It’s a common enough phrase, and I think most of us have no trouble understanding that the speaker or writer is referring to a quantity of something that is mind-bogglingly huge. Infinity is a slippery concept; you may suppose that you understand its essential quality of being really big – like space, but then erroneous statements about it tend to be depressingly common. The commonest being that it is a kind of number so that something can be ‘almost infinite’. But the nerds and mathematicians among us may well pause and wonder ‘*how does that make any sense?*‘. If you are halfway, or 90%, or 99.99% of the way to Infinity – you still have an **infinite** way to go! There is never ever a Yes answer to the question ‘*Are we almost there yet?’*. We are never going to get there, so there’s no ‘almost’ about it. Yet ‘almost infinite’ is a common enough piece of nonsense, as you can see if you Google it (6,000,000 results, not quite infinite).

Charles Darwin was quite fond of the phrase, such as ‘almost infinite number of generations‘ in *The Origin of Species*, and even using it doubly as “beings almost infinite in number, during an almost infinite lapse of time” in *The Variation of Animals and Plants under Domestication*. And: “The mind cannot possibly grasp the full meaning of the term of a hundred million years; it cannot add up and perceive the full effects of many slight variations, accumulated during an almost infinite number of generations” (last chapter of The Origin of Species).

At the time of writing, Google lists almost half a billion results with “almost infinite”

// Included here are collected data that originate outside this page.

import Mathlib
import HarnessLib
import Literature.MathematicalPhysics.QuantumFieldTheory.ConstructiveQFTWave0
import Summits.Ventures.LatticeQCDFlow.Scaling.LatticeEntropy

/-!
# LatticeQCDFlow / Scaling — the Gibbs identity for the Wilson measure, PROVED
(THEORY-2.md §3.2 v2.0 (a) in measure form, §4 T2-AH, R-T2-10)

HONEST FRAMING: exact (Metropolis-corrected) sampling algorithms for lattice gauge theory;
figures of merit are autocorrelation/cost numbers at stated couplings and volumes; no
continuum-physics claim.

`theorem gibbsIdentity (d : ℕ) : GibbsIdentity d` — for the Wilson measure
`μ_{Λ,β} = Z⁻¹·exp(−β S)·Haar^{⊗E}` of ANY continuous representation with `Re tr ρ ≤ N` of ANY
compact second-countable group on the torus `(ℤ/L)^d`, `β ≥ 0`:
`D(μ_{Λ,β} ‖ Haar^{⊗E}) = −β·⟨S⟩_{Λ,β} − log Z_Λ(β)` (Mathlib's `InformationTheory.klDiv`, the
tree's `wilsonExpectation` and `partitionFunction`).  This is the bridge between the finite
entropy budget (`Scaling/EntropyBudget.lean`, `Scaling/FreeEnergyBudget.lean`: `klFin_tiltLaw`) and
the actual lattice measure: the TARGET SIDE of the budget `D(p‖η) + log ESS ≤ log M + E log J` is a
free energy, bounded from both sides by `Scaling/LatticePeeling.lean: peelingBound` (upper bound on
`Z`) and `Scaling/LatticeEntropy.lean: smallBallBound` (lower bound on `Z`).

Proof (≈ 100 lines): `Z ≠ 0` (the density is everywhere positive, `lintegral_pos_iff_support`),
`Z ≠ ⊤` (`partitionFunction_le_one`), so `μ` is a probability measure and `μ ≪ π`;
`dμ/dπ = Z⁻¹·exp(−β S)` `π`-a.e. (`Measure.rnDeriv_smul_left_of_ne_top'`,
`Measure.rnDeriv_withDensity` — measurability of the density from `Continuous ρ` and
`SecondCountableTopology G`), hence `llr μ π = log Z⁻¹ − β S` `μ`-a.e.; `S` is continuous on the
compact configuration space, hence bounded and integrable (`Integrable.of_bound`); conclude with
`InformationTheory.toReal_klDiv`.  Axioms: propext, Classical.choice, Quot.sound.

Second half (TWO FREE ENERGIES, measure form of `Theory2.klFin_tiltLaw_ge`): Jensen for `exp`
against the Wilson probability measure (`ConvexOn.map_integral_le`) gives
`(β − β₁)·⟨S⟩_{Λ,β} ≤ log Z_Λ(β₁) − log Z_Λ(β)` (`mean_action_le_wilson`), hence with the Gibbs
identity `β₁·log Z_Λ(β) − β·log Z_Λ(β₁) ≤ (β − β₁)·D(μ_{Λ,β} ‖ Haar^{⊗E})` for `β, β₁ ≥ 0`
(`twoFreeEnergies_wilson`; typed item `TwoFreeEnergies`, discharged by `twoFreeEnergies`).  This is
the entropy LOWER bound from two values of the free energy used by
`Scaling/LatticeEntropyGrowth.lean`.
-/

namespace Summit.Ventures.LatticeQCDFlow.Theory2.Lattice

open MeasureTheory Literature.MathematicalPhysics.QuantumFieldTheory

/-! ## Gibbs identity (T2-AH, GibbsIdentity): `D(μ_{Λ,β} ‖ Haar^{⊗E}) = −β⟨S⟩_β − log Z_Λ(β)` -/

section Gibbs

variable {N : ℕ} {G : Type*} [Group G] [TopologicalSpace G] [IsTopologicalGroup G]
  [CompactSpace G] [SecondCountableTopology G] [MeasurableSpace G] [BorelSpace G]
  (ρ : G →* Matrix (Fin N) (Fin N) ℂ)

omit [CompactSpace G] [SecondCountableTopology G] [MeasurableSpace G] [BorelSpace G] in
/-- The Wilson action is continuous in the configuration (continuous `ρ`). [folklore] -/
theorem continuous_wilsonAction {d L : ℕ} [NeZero L]
    (hρ : Continuous (ρ : G → Matrix (Fin N) (Fin N) ℂ)) :
    Continuous (wilsonAction (d := d) (L := L) (G := G) ρ) := by
  unfold wilsonAction
  refine continuous_finsetSum _ fun p _ => ?_
  have h1 : Continuous fun U : GaugeConfig d L G => plaquetteHolonomy U p.1 p.2.1.1 p.2.1.2 := by
    unfold plaquetteHolonomy; fun_prop
  have h2 : Continuous fun U : GaugeConfig d L G =>
      (ρ (plaquetteHolonomy U p.1 p.2.1.1 p.2.1.2)).trace.re :=
    Complex.continuous_re.comp (hρ.comp h1).matrix_trace
  have h0 : Continuous fun t : ℝ => (N : ℝ) - t := by fun_prop
  exact h0.comp h2

omit [CompactSpace G] in
/-- The Wilson density `exp(−β S)` is measurable for the product σ-algebra. [folklore] -/
theorem measurable_wilsonDensity {d L : ℕ} [NeZero L]
    (hρ : Continuous (ρ : G → Matrix (Fin N) (Fin N) ℂ)) (β : ℝ) :
    Measurable fun U : GaugeConfig d L G =>
      ENNReal.ofReal (Real.exp (-β * wilsonAction ρ U)) := by
  have h0 : Continuous fun t : ℝ => Real.exp (-β * t) := by fun_prop
  exact (h0.comp (continuous_wilsonAction ρ hρ)).measurable.ennreal_ofReal

/-- `0 < Z_Λ(β)`: the density is everywhere positive and the reference is a probability
measure. [folklore] -/
theorem partitionFunction_ne_zero {d L : ℕ} [NeZero L]
    (hρ : Continuous (ρ : G → Matrix (Fin N) (Fin N) ℂ)) (β : ℝ) :
    partitionFunction (d := d) (L := L) ρ β ≠ 0 := by
  unfold partitionFunction wilsonWeight
  rw [withDensity_apply _ MeasurableSet.univ, Measure.restrict_univ]
  refine ne_of_gt ((lintegral_pos_iff_support (measurable_wilsonDensity ρ hρ β)).mpr ?_)
  have hsupp : Function.support (fun U : GaugeConfig d L G =>
      ENNReal.ofReal (Real.exp (-β * wilsonAction ρ U))) = Set.univ := by
    ext U
    simp only [Function.mem_support, ne_eq, ENNReal.ofReal_eq_zero, not_le, Set.mem_univ,
      iff_true]
    exact Real.exp_pos _
  rw [hsupp, measure_univ]
  exact one_pos

/-- **T2-AH GIBBS IDENTITY, PROVED**: `D(μ_{Λ,β} ‖ Haar^{⊗E}) = −β·⟨S⟩_β − log Z_Λ(β)` for the
Wilson measure of any continuous `ρ` with `Re tr ρ ≤ N` on any compact second-countable `G`,
`β ≥ 0` (THEORY-2.md §3.2 v2.0 (a) in measure form; R-T2-10).  Proof: `μ = Z⁻¹·π.withDensity f`,
`dμ/dπ = Z⁻¹ f` a.e. (`Measure.rnDeriv_smul_left_of_ne_top'`, `Measure.rnDeriv_withDensity`),
`llr = log Z⁻¹ − β S` `μ`-a.e., `S` is bounded continuous hence integrable, and
`InformationTheory.toReal_klDiv`. [folklore] -/
theorem gibbsIdentity (d : ℕ) : GibbsIdentity d := by
  intro N G _ _ _ _ _ _ _ ρ hρ htr L _ β hβ
  -- notation
  set π : Measure (GaugeConfig d L G) := Measure.pi fun _ : Edge d L => haarProbability G with hπ
  have hf := measurable_wilsonDensity (d := d) (L := L) ρ hρ β
  have hZtop : partitionFunction (d := d) (L := L) ρ β ≠ ⊤ :=
    ne_top_of_le_ne_top ENNReal.one_ne_top (partitionFunction_le_one ρ htr hβ)
  have hZ0 : partitionFunction (d := d) (L := L) ρ β ≠ 0 := partitionFunction_ne_zero ρ hρ β
  have hSc := continuous_wilsonAction (d := d) (L := L) ρ hρ
  -- the Wilson weight is finite and the Wilson measure is a probability measure
  haveI : IsFiniteMeasure (wilsonWeight (d := d) (L := L) ρ β) :=
    ⟨lt_top_iff_ne_top.mpr hZtop⟩
  haveI hμ : IsProbabilityMeasure (wilsonMeasure (d := d) (L := L) ρ β) := ⟨by
    show ((partitionFunction ρ β)⁻¹ • wilsonWeight ρ β) Set.univ = 1
    rw [Measure.smul_apply, smul_eq_mul]
    exact ENNReal.inv_mul_cancel hZ0 hZtop⟩
  -- absolute continuity and the Radon–Nikodym derivative
  have hac : wilsonMeasure (d := d) (L := L) ρ β ≪ π :=
    Measure.smul_absolutelyContinuous.trans (withDensity_absolutelyContinuous π _)
  have h1 : (wilsonMeasure (d := d) (L := L) ρ β).rnDeriv π =ᵐ[π]
      (partitionFunction (d := d) (L := L) ρ β)⁻¹ •
        (wilsonWeight (d := d) (L := L) ρ β).rnDeriv π :=
    Measure.rnDeriv_smul_left_of_ne_top' _ _ (ENNReal.inv_ne_top.mpr hZ0)
  have h2 : (wilsonWeight (d := d) (L := L) ρ β).rnDeriv π =ᵐ[π]
      fun U => ENNReal.ofReal (Real.exp (-β * wilsonAction ρ U)) :=
    Measure.rnDeriv_withDensity π hf
  have hzpos : 0 < ((partitionFunction (d := d) (L := L) ρ β)⁻¹).toReal :=
    ENNReal.toReal_pos (ENNReal.inv_ne_zero.mpr hZtop) (ENNReal.inv_ne_top.mpr hZ0)
  -- the log-likelihood ratio, μ-a.e.
  have h_llr : llr (wilsonMeasure (d := d) (L := L) ρ β) π =ᵐ[wilsonMeasure (d := d) (L := L) ρ β]
      fun U => Real.log ((partitionFunction (d := d) (L := L) ρ β)⁻¹).toReal +
        (-β) * wilsonAction ρ U := by
    filter_upwards [hac.ae_eq h1, hac.ae_eq h2] with U h1U h2U
    rw [llr_def]
    beta_reduce
    rw [h1U, Pi.smul_apply, smul_eq_mul, h2U, ENNReal.toReal_mul,
      ENNReal.toReal_ofReal (Real.exp_nonneg _), Real.log_mul hzpos.ne' (Real.exp_pos _).ne',
      Real.log_exp]
  -- integrability
  obtain ⟨C, hC⟩ := isCompact_univ.exists_bound_of_continuousOn (hSc.continuousOn (s := Set.univ))
  have hSint : Integrable (wilsonAction (d := d) (L := L) ρ)
      (wilsonMeasure (d := d) (L := L) ρ β) :=
    Integrable.of_bound hSc.aestronglyMeasurable C (ae_of_all _ fun U => hC U (Set.mem_univ U))
  have hg : Integrable (fun U => Real.log ((partitionFunction (d := d) (L := L) ρ β)⁻¹).toReal +
      (-β) * wilsonAction ρ U) (wilsonMeasure (d := d) (L := L) ρ β) :=
    (integrable_const _).add (hSint.const_mul _)
  have hint : Integrable (llr (wilsonMeasure (d := d) (L := L) ρ β) π)
      (wilsonMeasure (d := d) (L := L) ρ β) := hg.congr h_llr.symm
  -- assemble
  rw [InformationTheory.toReal_klDiv hac hint, integral_congr_ae h_llr,
    integral_add (integrable_const _) (hSint.const_mul _), integral_const, integral_const_mul,
    probReal_univ, probReal_univ, one_smul, ENNReal.toReal_inv, Real.log_inv]
  unfold wilsonExpectation
  ring

end Gibbs

/-! ## Two free energies (T2-AH, measure form of `Theory2.klFin_tiltLaw_ge`):
`(β − β₁)·D(μ_{Λ,β} ‖ Haar^{⊗E}) ≥ β₁·log Z_Λ(β) − β·log Z_Λ(β₁)` -/

section TwoFreeEnergies

variable {N : ℕ} {G : Type} [Group G] [TopologicalSpace G] [IsTopologicalGroup G]
  [CompactSpace G] [SecondCountableTopology G] [MeasurableSpace G] [BorelSpace G]
  (ρ : G →* Matrix (Fin N) (Fin N) ℂ)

Clearly, in most contexts of common usage, ‘almost infinite’ simply means really really big – like space. Or is space itself infinite? We often hear that the Universe is infinite. But is it really? Is it more a poetic notion of grandeur and incomprehensibility than a genuine scientific statement of fact? Could any physical quantity be infinite? For any quantity to be physically meaningful, there has to be a way to measure it, directly or indirectly. But how could any finite device record an infinite value? Well, we might try a mathematical transform that maps an infinite range to a finite range. Escher is well-known for his artistic accomplishments using hyperbolic geometry. The problem is, that any such measurement would need to be infinitely precise…

Some people believe that if space is Euclidean, then it must be infinite in extent. Here there are 2 problems. First, the measurement problem already mentioned. We may determine that space is flat very accurately, but any uncertainty in the measurement leaves room for space to curve oh-so-slightly. Secondly, a flat space can be achieved by other geometries, e.g. a torus.

*Space is almost infinite. As a matter of fact, we think it is infinite. — *Dan Quayle

Is the Universe infinite? People often say it is, but how could you ever measure or prove that? Even if you measure space to be Euclidean, your measurements have limited precision and accuracy (not to mention quantum indeterminacy), and so non-Euclidean at some very large distance can’t be precluded. Perhaps you could say that the Universe is almost infinite, within the limits of experimental accuracy?

Everybody’s deity is supposedly infinite. This is the end result of a pissing contest between religions. If you said your god is as big as N, then I’d say mine was as big as N+1, so you’d reply with N+2, …

Apparently, given an infinite number of monkeys with typewriters, at least one of them would perfectly reproduce the complete works of Shakespeare. Alternatively, one monkey with an infinite lifespan would eventually do it (before typing random nonsense).

Wikipedia: The **infinite monkey theorem** states that a monkey hitting keys at random on a typewriter keyboard for an infinite amount of time will almost surely type a given text, such as the complete works of William Shakespeare.